CLOUDS, BUT DRY: We expect the cloud cover to hang tough over the northern half of Alabama today, but the low levels are fairly dry and the day should be dry. Like yesterday, temperatures won’t get out of the 40s. Down in south Alabama, some sun is likely with a high in the 50s.
MIDWEEK: Dry weather is the story tomorrow and Wednesday; we project a partly sunny sky both days with a slow warming trend. The high tomorrow will be close to 50, followed by mid 50s Wednesday. Clouds will move in Wednesday night, and Thursday will be a cloudy day with rain likely by the afternoon, continuing Thursday night. Rain amounts from noon Thursday to midnight Thursday night should be around one-half inch for most communities.
FRIDAY/SATURDAY: Friday will be a dry day with intervals of sunshine and a high close to 60 degrees. On Saturday, clouds thicken and more rain is likely Saturday afternoon and Saturday night ahead of a very dynamic system. Thankfully, we are not expecting any surface-based instability, so severe storms should not be an issue. The main window for rain comes from about noon to midnight Saturday, with amounts of around 1 inch possible. Saturday will be relatively mild with a high close to 60, but don’t get used to it.

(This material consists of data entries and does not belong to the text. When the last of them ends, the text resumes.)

import Mathlib.RingTheory.Polynomial.ScaleRoots
import Mathlib.RingTheory.Localization.Away.Basic
import Mathlib.RingTheory.Polynomial.Quotient
import Mathlib.RingTheory.Polynomial.Basic
import Mathlib.Algebra.MvPolynomial.Equiv
import Mathlib.Algebra.MvPolynomial.PDeriv
import Mathlib.RingTheory.Ideal.Quotient.Operations
import Mathlib.Tactic
import HarnessLib

/-!
# BED Ω ROW ENGINE, integrality: the pencil chart `R[W]/(M·W − B)` is a DOMAIN when `B` is regular modulo `M` (so `(G, M·W − B)` is PRIME in `k[Y]` for `G` prime, `G ∤ M`,
# `B` regular on `k[Y]/(G, M)`) — the LEGAL clause's integrality input for pencil floors, the per-row hypothesis `hprime` of ✓p692285 `PencilFedderFull` discharged from a
# checkable regular-sequence condition (crux `FInjectiveMacaulayfication` stmt-ResolutionOfSingularities-15315, chain w45a; seat res-L1-w45a-stub-1 g14, ON CALL per SEAT TABLE v35.0)

[OURS · L1 W4.5a] Support file (`--supports stmt-ResolutionOfSingularities-15315 --as helper`); theorems only; unconditional; ANY commutative domain / any field. Nothing of the crux
is proved; no census row is asserted. AI-written (AI review is weaker than expert review).

* §1 (any domain `R`, `M ≠ 0`, `B` regular modulo `M`, i.e. `B·t ∈ (M) ⇒ t ∈ (M)`): `mem_span_of_C_mul_mem` — `M` is a non-zero-divisor modulo `(M·W − B)` (coefficientwise:
  `B·t_i = M·((W t)_i − f_i) ∈ (M)`); `mem_span_of_C_pow_mul_mem`; ★ `span_eq_ker_eval₂` — `(M·W − B) = ker (R[W] → R[1/M], W ↦ B/M)` (scale the roots: `M^{deg f}·f(W) = g(M·W)` with
  `g = scaleRoots f M`, `g(B) = 0`, so `(W − B) ∣ g` and `M^{deg f}·f ∈ (M·W − B)`); ★★ `isPrime_span_C_mul_X_sub_C` — `(M·W − B)` is prime, `isDomain_pencilChart`.
* §2 (`k[Y₀..Y_n]`, the pencil variable `Y₀`, base polynomials renamed along `Fin.succ`): ★★ `pencilChart_isPrime` — `G` prime, `G ∤ M`, `B` regular on `k[Y]/(G, M)` ⇒
  `(G⁺, M⁺·Y₀ − B⁺)` is prime in `k[Y₀..Y_n]` (`q⁺ = rename Fin.succ q`); through `MvPolynomial.finSuccEquiv` and `Polynomial.ker_mapRingHom`.
* §3 (v2) `rename_finRotate_castSucc`, ★★ `pencilChart_isPrime_last` — the same in ✓p689316's `Fin.castSucc`/`Fin.last` convention (pencil variable `Y_n`).
[folklore; cite: Matsumura1987, Thm. 17.4 (regular sequences); the scaled-roots identity is Mathlib `Polynomial.scaleRoots_eval₂_mul`]
-/

set_option linter.dupNamespace false

noncomputable section

open Polynomial

namespace Summit.ResolutionOfSingularities.ResolutionOfSingularities.Theorems.FInjectiveMacaulayfication.PencilIntegral

/-! ## §1 `R[W]/(M·W − B)` for `B` regular modulo `M` -/

section Generic

variable {R : Type} [CommRing R] [IsDomain R] (M B : R)

/-- **`M` is a non-zero-divisor modulo `(M·W − B)`** when `B` is regular modulo `M`: `M·f ∈ (M·W − B) ⇒ f ∈ (M·W − B)`. [folklore] -/
theorem mem_span_of_C_mul_mem (hM : M ≠ 0) (hreg : ∀ t : R, B * t ∈ Ideal.span {M} → t ∈ Ideal.span {M})
    (f : R[X]) (hf : C M * f ∈ Ideal.span {C M * X - C B}) : f ∈ Ideal.span {C M * X - C B} := by
  obtain ⟨t, ht⟩ := Ideal.mem_span_singleton'.1 hf
  -- every coefficient of `t` is divisible by `M`
  have hcoeff : ∀ i, M ∣ t.coeff i := by
    intro i
    have h := congrArg (fun q : R[X] => q.coeff i) ht
    have e1 : t * (C M * X - C B) = C M * (X * t) - C B * t := by ring
    rw [e1] at h
    simp only [coeff_sub, coeff_C_mul] at h
    -- `h : M * (X * t).coeff i - B * t.coeff i = M * f.coeff i`
    have hBt : B * t.coeff i ∈ Ideal.span {M} :=
      Ideal.mem_span_singleton.2 ⟨(X * t).coeff i - f.coeff i, by linear_combination -h⟩
    exact Ideal.mem_span_singleton.1 (hreg _ hBt)
  obtain ⟨t', rfl⟩ := (C_dvd_iff_dvd_coeff M t).2 hcoeff
  have hCM : (C M : R[X]) ≠ 0 := by rwa [Ne, C_eq_zero]
  have hft : f = t' * (C M * X - C B) := by
    apply mul_left_cancel₀ hCM
    rw [← ht]; ring
  rw [hft]
  exact Ideal.mul_mem_left _ _ (Ideal.mem_span_singleton_self _)

/-- Iterate: `M^N·f ∈ (M·W − B) ⇒ f ∈ (M·W − B)`. [folklore] -/
theorem mem_span_of_C_pow_mul_mem (hM : M ≠ 0) (hreg : ∀ t : R, B * t ∈ Ideal.span {M} → t ∈ Ideal.span {M})
    (N : ℕ) (f : R[X]) (hf : C M ^ N * f ∈ Ideal.span {C M * X - C B}) : f ∈ Ideal.span {C M * X - C B} := by
  induction N generalizing f with
  | zero => simpa using hf
  | succ N ih =>
    apply ih
    apply mem_span_of_C_mul_mem M B hM hreg
    rw [← mul_assoc, ← pow_succ']; exact hf

/-- ★ **`(M·W − B)` IS THE KERNEL OF `R[W] → R[1/M]`, `W ↦ B/M`** (`R` a domain, `M ≠ 0`, `B` regular modulo `M`). [folklore] -/
theorem span_eq_ker_eval₂ (hM : M ≠ 0) (hreg : ∀ t : R, B * t ∈ Ideal.span {M} → t ∈ Ideal.span {M}) :
    Ideal.span {C M * X - C B} = RingHom.ker (eval₂RingHom (algebraMap R (Localization.Away M))
      (IsLocalization.Away.invSelf M * algebraMap R (Localization.Away M) B)) := by
  set S := Localization.Away M with hS
  set alg := algebraMap R S with halg
  set r : S := IsLocalization.Away.invSelf M * alg B with hr
  have hMr : alg M * r = alg B := by
    rw [hr, ← mul_assoc, IsLocalization.Away.mul_invSelf, one_mul]
  have hinj : Function.Injective alg := IsLocalization.injective S (powers_le_nonZeroDivisors_of_noZeroDivisors hM)
  apply le_antisymm
  · rw [Ideal.span_le, Set.singleton_subset_iff, SetLike.mem_coe, RingHom.mem_ker]
    simp only [coe_eval₂RingHom, eval₂_sub, eval₂_mul, eval₂_C, eval₂_X]
    rw [hMr, sub_self]
  · intro f hf
    rw [RingHom.mem_ker, coe_eval₂RingHom] at hf
    -- scale the roots: `g = scaleRoots f M`, `g(B) = 0`
    set g := f.scaleRoots M with hg
    have hgB : g.eval B = 0 := by
      apply hinj
      rw [map_zero, ← eval₂_hom, ← hMr, hg, scaleRoots_eval₂_mul, hf, mul_zero]
    obtain ⟨h, hh⟩ := dvd_iff_isRoot.2 hgB
    -- `M^{deg f} · f = g(M·W) = (M·W − B) · h(M·W)`
    have hcomp : g.comp (C M * X) = C M ^ f.natDegree * f := by
      have e := scaleRoots_eval₂_mul (p := f) (C : R →+* R[X]) X M
      rw [eval₂_C_X] at e
      rw [← e, hg]; rfl
    have hmem : C M ^ f.natDegree * f ∈ Ideal.span {C M * X - C B} := by
      rw [← hcomp, hh, mul_comp, sub_comp, X_comp, C_comp]
      exact Ideal.mul_mem_right _ _ (Ideal.mem_span_singleton_self _)
    exact mem_span_of_C_pow_mul_mem M B hM hreg _ f hmem

/-- ★★ **`(M·W − B)` IS PRIME in `R[W]`** (`R` a domain, `M ≠ 0`, `B` regular modulo `M`). [folklore] -/
theorem isPrime_span_C_mul_X_sub_C (hM : M ≠ 0) (hreg : ∀ t : R, B * t ∈ Ideal.span {M} → t ∈ Ideal.span {M}) :
    (Ideal.span {C M * X - C B} : Ideal R[X]).IsPrime := by
  haveI : IsDomain (Localization.Away M) := IsLocalization.isDomain_localization (powers_le_nonZeroDivisors_of_noZeroDivisors hM)
  rw [span_eq_ker_eval₂ M B hM hreg]
  exact RingHom.ker_isPrime _

/-- **The pencil chart `R[W]/(M·W − B)` is a domain.** [folklore] -/
theorem isDomain_pencilChart (hM : M ≠ 0) (hreg : ∀ t : R, B * t ∈ Ideal.span {M} → t ∈ Ideal.span {M}) :
    IsDomain (R[X] ⧸ (Ideal.span {C M * X - C B} : Ideal R[X])) :=
  haveI := isPrime_span_C_mul_X_sub_C M B hM hreg
  Ideal.Quotient.isDomain _

end Generic

/-! ## §2 The pencil chart over `k[Y]/(G)`: `(G⁺, M⁺·Y₀ − B⁺)` is prime -/

section Pencil

variable (k : Type) [Field k] {n : ℕ}

/-- `finSuccEquiv` sends a base polynomial renamed along `Fin.succ` to the constant polynomial. [plumbing] -/
theorem finSuccEquiv_rename_succ (q : MvPolynomial (Fin n) k) :
    MvPolynomial.finSuccEquiv k n (MvPolynomial.rename Fin.succ q) = Polynomial.C q := by
  induction q using MvPolynomial.induction_on with
  | C c => rw [MvPolynomial.rename_C, MvPolynomial.finSuccEquiv_apply, MvPolynomial.eval₂Hom_C]; rfl
  | add p q hp hq => rw [map_add, map_add, hp, hq, map_add]
  | mul_X p i hp => rw [map_mul, MvPolynomial.rename_X, map_mul, hp, MvPolynomial.finSuccEquiv_X_succ, ← map_mul]

/-- **Regularity of `B` modulo `M` descends to `k[Y]/(G)`**: `B·t ∈ (G, M) ⇒ t ∈ (G, M)` in `k[Y]` gives `B̄·t̄ ∈ (M̄) ⇒ t̄ ∈ (M̄)` in `k[Y]/(G)`. [plumbing] -/
theorem reg_quotient (G M B : MvPolynomial (Fin n) k)
    (hreg : ∀ t : MvPolynomial (Fin n) k, B * t ∈ Ideal.span {G, M} → t ∈ Ideal.span {G, M}) :
    ∀ t : MvPolynomial (Fin n) k ⧸ Ideal.span {G},
      Ideal.Quotient.mk (Ideal.span {G}) B * t ∈ Ideal.span {Ideal.Quotient.mk (Ideal.span {G}) M} →
        t ∈ Ideal.span {Ideal.Quotient.mk (Ideal.span {G}) M} := by
  intro t ht
  obtain ⟨t, rfl⟩ := Ideal.Quotient.mk_surjective t
  obtain ⟨u, hu⟩ := Ideal.mem_span_singleton'.1 ht
  obtain ⟨u, rfl⟩ := Ideal.Quotient.mk_surjective u
  rw [← map_mul, ← map_mul, Ideal.Quotient.eq, Ideal.mem_span_singleton] at hu
  obtain ⟨c, hc⟩ := hu
  have hBt : B * t ∈ Ideal.span {G, M} := by
    rw [show B * t = (-c) * G + u * M by linear_combination -hc]
    exact Ideal.add_mem _ (Ideal.mul_mem_left _ _ (Ideal.subset_span (Or.inl rfl))) (Ideal.mul_mem_left _ _ (Ideal.subset_span (Or.inr rfl)))
  obtain ⟨a, b, hab⟩ := Ideal.mem_span_pair.1 (hreg t hBt)
  rw [← hab, map_add, map_mul, map_mul, Ideal.Quotient.eq_zero_iff_mem.2 (Ideal.mem_span_singleton_self G), mul_zero, zero_add]
  exact Ideal.mul_mem_left _ _ (Ideal.mem_span_singleton_self _)

/-- ★★ **THE PENCIL CHART IDEAL `(G⁺, M⁺·Y₀ − B⁺)` IS PRIME in `k[Y₀, Y₁, …, Y_n]`** (`q⁺ = rename Fin.succ q`, the pencil variable is `Y₀`): `G` prime, `G ∤ M`, and `B` regular on
`k[Y]/(G, M)` (`B·t ∈ (G, M) ⇒ t ∈ (G, M)`). Hence the `W`-chart `V(G) ×_{𝔸} {M·W = B}` of the blowing up of `V(G)` along the pencil `(M, B)` is INTEGRAL (and equals the
`M`-saturated chart). [folklore; cite: Matsumura1987, Thm. 17.4] -/
theorem pencilChart_isPrime (G M B : MvPolynomial (Fin n) k) (hG : Prime G) (hGM : ¬ G ∣ M)
    (hreg : ∀ t : MvPolynomial (Fin n) k, B * t ∈ Ideal.span {G, M} → t ∈ Ideal.span {G, M}) :
    (Ideal.span {MvPolynomial.rename Fin.succ G, MvPolynomial.rename Fin.succ M * MvPolynomial.X 0 - MvPolynomial.rename Fin.succ B} :
      Ideal (MvPolynomial (Fin (n + 1)) k)).IsPrime := by
  classical
  set I : Ideal (MvPolynomial (Fin n) k) := Ideal.span {G} with hI
  haveI hIp : I.IsPrime := (Ideal.span_singleton_prime hG.ne_zero).mpr hG
  haveI : IsDomain (MvPolynomial (Fin n) k ⧸ I) := Ideal.Quotient.isDomain _
  set mk := Ideal.Quotient.mk I with hmk
  have hM0 : mk M ≠ 0 := by
    rw [hmk, Ne, Ideal.Quotient.eq_zero_iff_mem, hI, Ideal.mem_span_singleton]; exact hGM
  have hprime := isPrime_span_C_mul_X_sub_C (mk M) (mk B) hM0 (reg_quotient k G M B hreg)
  -- the comparison map `ψ : k[Y₀..Y_n] ≅ k[Y][X] ↠ (k[Y]/(G))[X]`
  set e := MvPolynomial.finSuccEquiv k n with he
  set ψ : MvPolynomial (Fin (n + 1)) k →+* Polynomial (MvPolynomial (Fin n) k ⧸ I) :=
    (Polynomial.mapRingHom mk).comp (e : MvPolynomial (Fin (n + 1)) k →+* Polynomial (MvPolynomial (Fin n) k)) with hψ
  have hψsurj : Function.Surjective ψ :=
    (Polynomial.map_surjective mk Ideal.Quotient.mk_surjective).comp e.surjective
  have hmkG : mk G = 0 := Ideal.Quotient.eq_zero_iff_mem.2 (Ideal.mem_span_singleton_self G)
  have hψG : ψ (MvPolynomial.rename Fin.succ G) = 0 := by
    simp only [hψ, RingHom.coe_comp, Function.comp_apply, RingHom.coe_coe, he, finSuccEquiv_rename_succ, Polynomial.coe_mapRingHom, Polynomial.map_C,
      hmkG, map_zero]
  have hψL : ψ (MvPolynomial.rename Fin.succ M * MvPolynomial.X 0 - MvPolynomial.rename Fin.succ B) = C (mk M) * X - C (mk B) := by
    simp only [hψ, RingHom.coe_comp, Function.comp_apply, RingHom.coe_coe, map_sub, map_mul, he, finSuccEquiv_rename_succ, MvPolynomial.finSuccEquiv_X_zero,
      Polynomial.coe_mapRingHom, Polynomial.map_C, Polynomial.map_X]
  -- `ker ψ = (G⁺)`
  have hker : RingHom.ker ψ = Ideal.span {MvPolynomial.rename Fin.succ G} := by
    apply le_antisymm
    · intro f hf
      rw [RingHom.mem_ker, hψ, RingHom.comp_apply, ← RingHom.mem_ker, Polynomial.ker_mapRingHom, hmk, Ideal.mk_ker, hI, Ideal.map_span, Set.image_singleton,
        Ideal.mem_span_singleton'] at hf
      obtain ⟨u, hu⟩ := hf
      rw [Ideal.mem_span_singleton']
      refine ⟨e.symm u, ?_⟩
      apply e.injective
      rw [map_mul, e.apply_symm_apply, he, finSuccEquiv_rename_succ]
      exact hu
    · rw [Ideal.span_le, Set.singleton_subset_iff]; exact hψG
  -- `(G⁺, L⁺) = ψ⁻¹ (M̄·X − B̄)`
  have hcomap : (Ideal.span {C (mk M) * X - C (mk B)}).comap ψ =
      Ideal.span {MvPolynomial.rename Fin.succ G, MvPolynomial.rename Fin.succ M * MvPolynomial.X 0 - MvPolynomial.rename Fin.succ B} := by
    rw [← hψL, ← Set.image_singleton, ← Ideal.map_span, Ideal.comap_map_of_surjective ψ hψsurj, ← RingHom.ker_eq_comap_bot, hker,
      ← Ideal.span_union, Set.singleton_union, Set.pair_comm]
  rw [← hcomap]
  exact Ideal.comap_isPrime ψ _

end Pencil

/-! ## §3 (v2) The `Fin.castSucc` / `Fin.last` convention of ✓p689316 `PencilFedder` -/

section Bridge

variable (k : Type) [Field k] {n : ℕ}

/-- Renaming along `finRotate (n+1)` carries `q(Y_{castSucc ·})` to `q(Y_{succ ·})`. [plumbing] -/
theorem rename_finRotate_castSucc (q : MvPolynomial (Fin n) k) :
    MvPolynomial.rename (finRotate (n + 1)) (MvPolynomial.rename Fin.castSucc q) = MvPolynomial.rename Fin.succ q := by
  rw [MvPolynomial.rename_rename]
  have h : (⇑(finRotate (n + 1)) ∘ Fin.castSucc : Fin n → Fin (n + 1)) = Fin.succ := by
    funext j
    show finRotate (n + 1) (Fin.castSucc j) = j.succ
    ext
    rw [coe_finRotate_of_ne_last (Fin.castSucc_lt_last j).ne, Fin.val_castSucc, Fin.val_succ]
  rw [h]

/-- ★★ **`pencilChart_isPrime` in the `Fin.castSucc`/`Fin.last` convention** (the pencil variable is `Y_n = X (Fin.last n)`, base polynomials renamed along `Fin.castSucc`, as in
✓p689316 `PencilFedder.pencilChart_not_full_at`): `(G⁺, M⁺·Y_n − B⁺)` is prime. Transport of §2 along the ring automorphism `rename (finRotate (n+1))`. [folklore] -/
theorem pencilChart_isPrime_last (G M B : MvPolynomial (Fin n) k) (hG : Prime G) (hGM : ¬ G ∣ M)
    (hreg : ∀ t : MvPolynomial (Fin n) k, B * t ∈ Ideal.span {G, M} → t ∈ Ideal.span {G, M}) :
    (Ideal.span {MvPolynomial.rename Fin.castSucc G,
        MvPolynomial.rename Fin.castSucc M * MvPolynomial.X (Fin.last n) - MvPolynomial.rename Fin.castSucc B} : Ideal (MvPolynomial (Fin (n + 1)) k)).IsPrime := by
  haveI := pencilChart_isPrime k G M B hG hGM hreg
  set ρ : MvPolynomial (Fin (n + 1)) k →+* MvPolynomial (Fin (n + 1)) k :=
    (MvPolynomial.renameEquiv k (finRotate (n + 1)) : MvPolynomial (Fin (n + 1)) k →+* MvPolynomial (Fin (n + 1)) k) with hρ
  have hρq : ∀ q : MvPolynomial (Fin n) k, ρ (MvPolynomial.rename Fin.castSucc q) = MvPolynomial.rename Fin.succ q := fun q => by
    rw [hρ, RingHom.coe_coe, MvPolynomial.renameEquiv_apply, rename_finRotate_castSucc]
  have hρX : ρ (MvPolynomial.X (Fin.last n)) = MvPolynomial.X 0 := by
    rw [hρ, RingHom.coe_coe, MvPolynomial.renameEquiv_apply, MvPolynomial.rename_X, finRotate_last]
  have hsurj : Function.Surjective ρ := (MvPolynomial.renameEquiv k (finRotate (n + 1))).surjective
  have hinj : Function.Injective ρ := (MvPolynomial.renameEquiv k (finRotate (n + 1))).injective
  have hmap : Ideal.map ρ (Ideal.span {MvPolynomial.rename Fin.castSucc G,
        MvPolynomial.rename Fin.castSucc M * MvPolynomial.X (Fin.last n) - MvPolynomial.rename Fin.castSucc B}) =
      Ideal.span {MvPolynomial.rename Fin.succ G, MvPolynomial.rename Fin.succ M * MvPolynomial.X 0 - MvPolynomial.rename Fin.succ B} := by
    rw [Ideal.map_span, Set.image_pair, map_sub, map_mul, hρq, hρq, hρq, hρX]
  have hcomap : Ideal.span {MvPolynomial.rename Fin.castSucc G,
        MvPolynomial.rename Fin.castSucc M * MvPolynomial.X (Fin.last n) - MvPolynomial.rename Fin.castSucc B} =
      (Ideal.span {MvPolynomial.rename Fin.succ G, MvPolynomial.rename Fin.succ M * MvPolynomial.X 0 - MvPolynomial.rename Fin.succ B}).comap ρ := by
    rw [← hmap, Ideal.comap_map_of_surjective ρ hsurj, ← RingHom.ker_eq_comap_bot, (RingHom.injective_iff_ker_eq_bot ρ).1 hinj, sup_bot_eq]
  rw [hcomap]
  exact Ideal.comap_isPrime ρ _

end Bridge

end Summit.ResolutionOfSingularities.ResolutionOfSingularities.Theorems.FInjectiveMacaulayfication.PencilIntegral

end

COLDEST AIR SO FAR THIS SEASON SUNDAY: A deepening surface low will move east of Alabama after midnight Saturday night, and as the rain moves out, the coldest air so far this season will move in. Sunday will feature a strong north wind of 15-30 mph, lingering clouds and temperatures that stay below freezing all day over north Alabama. The wind chill index will hover in the single digits, and a few snow flurries are possible in the colder air Sunday morning.
Temperatures across the northern half of Alabama will drop into the 10- to 18-degree range early Monday morning as the wind calms down and the sky becomes clear.
NEXT WEEK: Monday will be sunny but cold, with a high in the low 40s. The next storm system arrives by Wednesday or Wednesday night, and temperatures should moderate by then, with just rain expected.
Once again, while flurries are possible late Saturday night or Sunday morning, for now there is no sign of any high-impact winter precipitation for Alabama in the next seven to 10 days.
ON THIS DATE IN 1982: Alabama was in the midst of a catastrophic ice storm/winter weather event, which continued over multiple days. Twenty Alabamians died as a result of the winter storm, and another 300 were injured, with damage totaling $78 million. About 750,000 people lost power, some for weeks.